import Summits.NavierStokesRegularity.NavierStokesRegularity.Theses.AxisymmetricExtremality
import Literature.Barriers.NavierStokesRegularity.ContinuityMethodClosedness
import Literature.Analysis.FluidPDE.KatoViscosityScaling
import Literature.Analysis.FluidPDE.AxisymmetricEuler
import Literature.Analysis.FluidPDE.AxisymmetricTypeIBounded
import HarnessLib

/-!
# Strategist census companions (family `s`, gen 25) for the crux `AxisymmetricKatoGlobal`

Typed, kernel-checked objects referenced by `STRATEGY-CENSUS-s20.md` (seat
`cstrat-stmt-NavierStokesRegularity-15453-s20-g25`). Nothing here is a route item; the crux is
fixed. Sections follow the census inventory order:

1. SUMMIT-DOWN — the weakest intermediate `closes` tolerates (`NoAxisymMinimalBlowup`) and the
   re-glue through it (`closes_of_noAxisymMinimalBlowup`); the continuity-method reading of the
   crux, PROVED equivalent: `crux_iff_axisymRayClosed` (closedness of the good set along rays
   through axisymmetric data ⇔ the crux; openness is GIP 2003, barrier
   `Literature.Barriers.NavierStokesRegularity.ContinuityMethodClosedness`).
2. DECOMPOSITION A′ — `LocalBoundedSwirlRegularity` (the classical bounded-swirl problem in LOCAL
   form, open since 1968) ∧ `AxisLocalisation` (provable from landed material + a local maximum
   principle for `Γ`) ⟹ crux, assembly `crux_of_localBoundedSwirl` proved (pure logic).
-/

noncomputable section

namespace Summit.NavierStokesRegularity.NavierStokesRegularity.Cruxes.AxisymmetricKatoGlobal.StrategistS20g25

open MeasureTheory Set Function Metric
open Literature.Analysis.FluidPDE Literature.Analysis.FunctionSpaces
open Literature.Barriers.NavierStokesRegularity
open Summit.NavierStokesRegularity.NavierStokesRegularity.Theses.AxisymmetricExtremality

/-- The route's written-out axisymmetry clause (equivariance under every rotation about the
`x₂`-axis); definitionally `IsAxisymmetric u₀`. -/
def AxClause (u₀ : EuclideanSpace ℝ (Fin 3) → EuclideanSpace ℝ (Fin 3)) : Prop :=
  ∀ (θ : ℝ) (x : EuclideanSpace ℝ (Fin 3)),
    u₀ (WithLp.toLp 2 ![Real.cos θ * x 0 - Real.sin θ * x 1, Real.sin θ * x 0 + Real.cos θ * x 1, x 2]) =
      WithLp.toLp 2 ![Real.cos θ * u₀ x 0 - Real.sin θ * u₀ x 1,
        Real.sin θ * u₀ x 0 + Real.cos θ * u₀ x 1, u₀ x 2]

theorem axClause_iff_isAxisymmetric (u₀ : EuclideanSpace ℝ (Fin 3) → EuclideanSpace ℝ (Fin 3)) :
    AxClause u₀ ↔ IsAxisymmetric u₀ := Iff.rfl

/-- Scalar multiples of axisymmetric fields are axisymmetric (the clause is linear in `u₀`). -/
theorem axClause_smul {u₀ : EuclideanSpace ℝ (Fin 3) → EuclideanSpace ℝ (Fin 3)} (hax : AxClause u₀)
    (s : ℝ) : AxClause (s • u₀) := by
  intro θ x
  simp only [Pi.smul_apply]
  rw [hax θ x]
  ext i
  fin_cases i <;> simp <;> ring

/-! ## 1. Summit-down -/

/-- **W0 — the weakest intermediate the deciding theorem tolerates**: for every `ν > 0` there is no
Rusin–Šverák minimal blow-up datum that is axisymmetric. `closes` consumes the crux only here. -/
def NoAxisymMinimalBlowup : Prop :=
  ∀ ν : ℝ, 0 < ν → ¬ ∃ (u₀ : EuclideanSpace ℝ (Fin 3) → EuclideanSpace ℝ (Fin 3))
      (g : HomSobolev (EuclideanSpace ℝ (Fin 3)) (EuclideanSpace ℂ (Fin 3)) (1 / 2 : ℝ)),
    IsMinimalBlowupDatum ν u₀ g ∧ AxClause u₀

/-- crux ⇒ W0 (trivial). -/
theorem noAxisymMinimalBlowup_of_crux (h : AxisymmetricKatoGlobal) : NoAxisymMinimalBlowup := by
  rintro ν hν ⟨u₀, g, hmin, hax⟩
  obtain ⟨hL3, hrep, hdiv, -, hnot⟩ := hmin
  exact hnot (h ν hν u₀ g hL3 hrep hdiv hax)

/-- The re-glue through W0: the same three-line contradiction as the route's `closes`. -/
theorem closes_of_noAxisymMinimalBlowup (h₂ : MinimalDatumPFold) (h₄ : PFoldToAxisymmetric)
    (hW : NoAxisymMinimalBlowup) : NavierStokesRegularity := by
  show Literature.NS.NavierStokesExistenceSmoothR3
  intro ν hν u₀ hsm hdiv hdec
  by_contra hno
  exact hW ν hν (h₄ ν hν (h₂ ν hν ⟨u₀, hsm, hdiv, hdec, hno⟩))

/-- **Continuity-method form of the crux**: for every axisymmetric datum of the crux's class, the
set of ray parameters `{s : ℝ | s • u₀ has a global Kato solution}` is closed. -/
def AxisymRayClosed : Prop :=
  ∀ ν : ℝ, 0 < ν → ∀ (u₀ : EuclideanSpace ℝ (Fin 3) → EuclideanSpace ℝ (Fin 3))
      (g : HomSobolev (EuclideanSpace ℝ (Fin 3)) (EuclideanSpace ℂ (Fin 3)) (1 / 2 : ℝ)),
    MemLp u₀ 3 volume → g.Represents (Literature.Analysis.FunctionSpaces.EuclideanSpace.complexify ∘ u₀) →
    IsWeaklyDivFree u₀ → AxClause u₀ → IsClosed {s : ℝ | HasGlobalKatoSolution ν (s • u₀)}

/-- crux ⇒ ray-closedness: under the crux every ray section through an axisymmetric datum is all
of `ℝ` (rays stay in the class: `MemLp.const_smul`, `represents_complexify_smul`,
`IsWeaklyDivFree.const_smul`, `axClause_smul`). -/
theorem axisymRayClosed_of_crux (h : AxisymmetricKatoGlobal) : AxisymRayClosed := by
  intro ν hν u₀ g hL3 hrep hdiv hax
  have huniv : {s : ℝ | HasGlobalKatoSolution ν (s • u₀)} = univ := by
    ext s
    simp only [mem_setOf_eq, mem_univ, iff_true]
    exact h ν hν (s • u₀) (((s : ℝ) : ℂ) • g) (hL3.const_smul s) (represents_complexify_smul hrep s)
      (hdiv.const_smul s) (axClause_smul hax s)
  rw [huniv]
  exact isClosed_univ

/-- ray-closedness ⇒ crux: the barrier theorem `hasGlobalKatoSolution_of_isClosed_ray`
(GIP 2003 openness + Kato small data + connectedness of `ℝ`). -/
theorem crux_of_axisymRayClosed (h : AxisymRayClosed) : AxisymmetricKatoGlobal := by
  intro ν hν u₀ g hL3 hrep hdiv hax
  exact hasGlobalKatoSolution_of_isClosed_ray hν hL3 hdiv (h ν hν u₀ g hL3 hrep hdiv hax)

/-- **The crux IS the closedness step of the continuity method on axisymmetric data** (PROVED):
no a priori / closedness statement along data paths can be cheaper than the crux itself. -/
theorem crux_iff_axisymRayClosed : AxisymmetricKatoGlobal ↔ AxisymRayClosed :=
  ⟨axisymRayClosed_of_crux, crux_of_axisymRayClosed⟩

/-! ## 2. Decomposition A′: local bounded-swirl regularity ∧ axis localisation -/

/-- **Piece LBSR (open — Ladyzhenskaya's 1968 problem, LOCAL form).** For an axisymmetric Kato
solution on `[0,T)`, smooth inside, and an axis point `x₀`: if the swirl `Γ = x₀u₁ − x₁u₀` is
BOUNDED on some parabolic cylinder `(T−δ², T) × B(x₀, δ)`, then `u` is bounded near `(T, x₀)`.
Every printed tool is a criterion strictly stronger than boundedness (Hölder `Γ`: CSTY 2008/09,
KNSS 2009; `|Γ| ≲ |ln r|⁻²`: Lei–Zhang 2017; `|ln r|^{-3/2}`: Wei 2016; local `ln⁻³`: Seregin 2022;
one-sided Type I: Zhang 2026). -/
def LocalBoundedSwirlRegularity : Prop :=
  ∀ ν : ℝ, 0 < ν → ∀ T : ℝ, 0 < T → ∀ (u₀ : EuclideanSpace ℝ (Fin 3) → EuclideanSpace ℝ (Fin 3))
      (u : ℝ → EuclideanSpace ℝ (Fin 3) → EuclideanSpace ℝ (Fin 3)),
    MemLp u₀ 3 volume → IsWeaklyDivFree u₀ → IsAxisymmetric u₀ → IsKatoSolutionOn T ν u₀ u →
    ContDiffOn ℝ (⊤ : ℕ∞) (uncurry u) (Ioo 0 T ×ˢ univ) → (∀ t ∈ Ioo 0 T, IsAxisymmetric (u t)) →
    ∀ x₀ : EuclideanSpace ℝ (Fin 3), cylRadius x₀ = 0 →
    (∃ δ : ℝ, 0 < δ ∧ ∃ M : ℝ, ∀ t ∈ Ioo (T - δ ^ 2) T, ∀ x ∈ ball x₀ δ, |swirl (u t) x| ≤ M) →
    IsBoundedNearTop u T x₀

/-- **Piece AL (provable — axis localisation with bounded swirl).** If an axisymmetric datum of the
class has no global Kato solution, then its maximal Kato solution has an AXIS point `(T, x₀)` near
which it is unbounded while the swirl is bounded on a parabolic cylinder around it. Proof plan
(tree): singular point of the maximal Kato solution (`stub_katoAxisymSingularPoint`, landed);
off-axis points are bounded near the top (`stub_offAxisBounded_of_localEnergy` with
`stub_katoLocalEnergyNearTop`, landed) so `x₀` is on the axis; far-field bound
`IsKatoSolutionOn.farField_bound_holds` + compactness of the lateral surface of a tall solid
cylinder `{r < δ, |z − z₀| < Z}` whose rims lie in the far field ⇒ `|u| ≤ K` on its parabolic
boundary ⇒ `|Γ| ≤ δK` there ⇒ inside by the weak maximum principle for the swirl equation
(`swirl_transport_holds`, KNSS 2009 (1.8); `Γ = 0` on the axis). -/
def AxisLocalisation : Prop :=
  ∀ ν : ℝ, 0 < ν → ∀ u₀ : EuclideanSpace ℝ (Fin 3) → EuclideanSpace ℝ (Fin 3),
    MemLp u₀ 3 volume → IsWeaklyDivFree u₀ → IsAxisymmetric u₀ → ¬ HasGlobalKatoSolution ν u₀ →
    ∃ T : ℝ, 0 < T ∧ ∃ (x₀ : EuclideanSpace ℝ (Fin 3))
      (u : ℝ → EuclideanSpace ℝ (Fin 3) → EuclideanSpace ℝ (Fin 3)),
      IsKatoSolutionOn T ν u₀ u ∧ ContDiffOn ℝ (⊤ : ℕ∞) (uncurry u) (Ioo 0 T ×ˢ univ) ∧
      (∀ t ∈ Ioo 0 T, IsAxisymmetric (u t)) ∧ cylRadius x₀ = 0 ∧
      (∃ δ : ℝ, 0 < δ ∧ ∃ M : ℝ, ∀ t ∈ Ioo (T - δ ^ 2) T, ∀ x ∈ ball x₀ δ, |swirl (u t) x| ≤ M) ∧
      ¬ IsBoundedNearTop u T x₀

/-- **Assembly of A′ (PROVED, pure logic): LBSR → AL → crux.** -/
theorem crux_of_localBoundedSwirl (hL : LocalBoundedSwirlRegularity) (hA : AxisLocalisation) :
    AxisymmetricKatoGlobal := by
  intro ν hν u₀ g hL3 hrep hdiv hax
  have hax' : IsAxisymmetric u₀ := fun θ x => hax θ x
  by_contra hng
  obtain ⟨T, hT, x₀, u, hK, hsm, haxi, hx₀, hsw, hnb⟩ := hA ν hν u₀ hL3 hdiv hax' hng
  exact hnb (hL ν hν T hT u₀ u hL3 hdiv hax' hK hsm haxi x₀ hx₀ hsw)

/-- The bounded-swirl DATA class (classical setting `Γ₀ ∈ L^∞`, Chae–Lee / KNSS): the sub-case of
the crux with bounded initial swirl. Recorded for the census remark that the crux as typed is NOT
this class (an `L³` datum may have `r u_θ` unbounded as `r → ∞`), whereas A′ shows the crux follows
from the LOCAL bounded-swirl problem anyway. -/
def AxisymmetricKatoGlobalBddSwirl : Prop :=
  ∀ ν : ℝ, 0 < ν → ∀ (u₀ : EuclideanSpace ℝ (Fin 3) → EuclideanSpace ℝ (Fin 3))
      (g : HomSobolev (EuclideanSpace ℝ (Fin 3)) (EuclideanSpace ℂ (Fin 3)) (1 / 2 : ℝ)),
    MemLp u₀ 3 volume → g.Represents (Literature.Analysis.FunctionSpaces.EuclideanSpace.complexify ∘ u₀) →
    IsWeaklyDivFree u₀ → AxClause u₀ → (∃ M : ℝ, ∀ x, |swirl u₀ x| ≤ M) → HasGlobalKatoSolution ν u₀

/-- crux ⇒ bounded-swirl sub-case (trivial direction; the converse is piece-2-type work, see A′). -/
theorem bddSwirl_of_crux (h : AxisymmetricKatoGlobal) : AxisymmetricKatoGlobalBddSwirl :=
  fun ν hν u₀ g h1 h2 h3 h4 _ => h ν hν u₀ g h1 h2 h3 h4

end Summit.NavierStokesRegularity.NavierStokesRegularity.Cruxes.AxisymmetricKatoGlobal.StrategistS20g25

end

=== WHAT YOU WILL DO ===
Using the records above, copy word for word the line with "u₀ (WithLp.toLp 2", the line with "def AxisymRayClosed : Prop", and every line between them.

=== RESULT OF THE TASK ===
    u₀ (WithLp.toLp 2 ![Real.cos θ * x 0 - Real.sin θ * x 1, Real.sin θ * x 0 + Real.cos θ * x 1, x 2]) =
      WithLp.toLp 2 ![Real.cos θ * u₀ x 0 - Real.sin θ * u₀ x 1,
        Real.sin θ * u₀ x 0 + Real.cos θ * u₀ x 1, u₀ x 2]

theorem axClause_iff_isAxisymmetric (u₀ : EuclideanSpace ℝ (Fin 3) → EuclideanSpace ℝ (Fin 3)) :
    AxClause u₀ ↔ IsAxisymmetric u₀ := Iff.rfl

/-- Scalar multiples of axisymmetric fields are axisymmetric (the clause is linear in `u₀`). -/
theorem axClause_smul {u₀ : EuclideanSpace ℝ (Fin 3) → EuclideanSpace ℝ (Fin 3)} (hax : AxClause u₀)
    (s : ℝ) : AxClause (s • u₀) := by
  intro θ x
  simp only [Pi.smul_apply]
  rw [hax θ x]
  ext i
  fin_cases i <;> simp <;> ring

/-! ## 1. Summit-down -/

/-- **W0 — the weakest intermediate the deciding theorem tolerates**: for every `ν > 0` there is no
Rusin–Šverák minimal blow-up datum that is axisymmetric. `closes` consumes the crux only here. -/
def NoAxisymMinimalBlowup : Prop :=
  ∀ ν : ℝ, 0 < ν → ¬ ∃ (u₀ : EuclideanSpace ℝ (Fin 3) → EuclideanSpace ℝ (Fin 3))
      (g : HomSobolev (EuclideanSpace ℝ (Fin 3)) (EuclideanSpace ℂ (Fin 3)) (1 / 2 : ℝ)),
    IsMinimalBlowupDatum ν u₀ g ∧ AxClause u₀

/-- crux ⇒ W0 (trivial). -/
theorem noAxisymMinimalBlowup_of_crux (h : AxisymmetricKatoGlobal) : NoAxisymMinimalBlowup := by
  rintro ν hν ⟨u₀, g, hmin, hax⟩
  obtain ⟨hL3, hrep, hdiv, -, hnot⟩ := hmin
  exact hnot (h ν hν u₀ g hL3 hrep hdiv hax)

/-- The re-glue through W0: the same three-line contradiction as the route's `closes`. -/
theorem closes_of_noAxisymMinimalBlowup (h₂ : MinimalDatumPFold) (h₄ : PFoldToAxisymmetric)
    (hW : NoAxisymMinimalBlowup) : NavierStokesRegularity := by
  show Literature.NS.NavierStokesExistenceSmoothR3
  intro ν hν u₀ hsm hdiv hdec
  by_contra hno
  exact hW ν hν (h₄ ν hν (h₂ ν hν ⟨u₀, hsm, hdiv, hdec, hno⟩))

/-- **Continuity-method form of the crux**: for every axisymmetric datum of the crux's class, the
set of ray parameters `{s : ℝ | s • u₀ has a global Kato solution}` is closed. -/
def AxisymRayClosed : Prop :=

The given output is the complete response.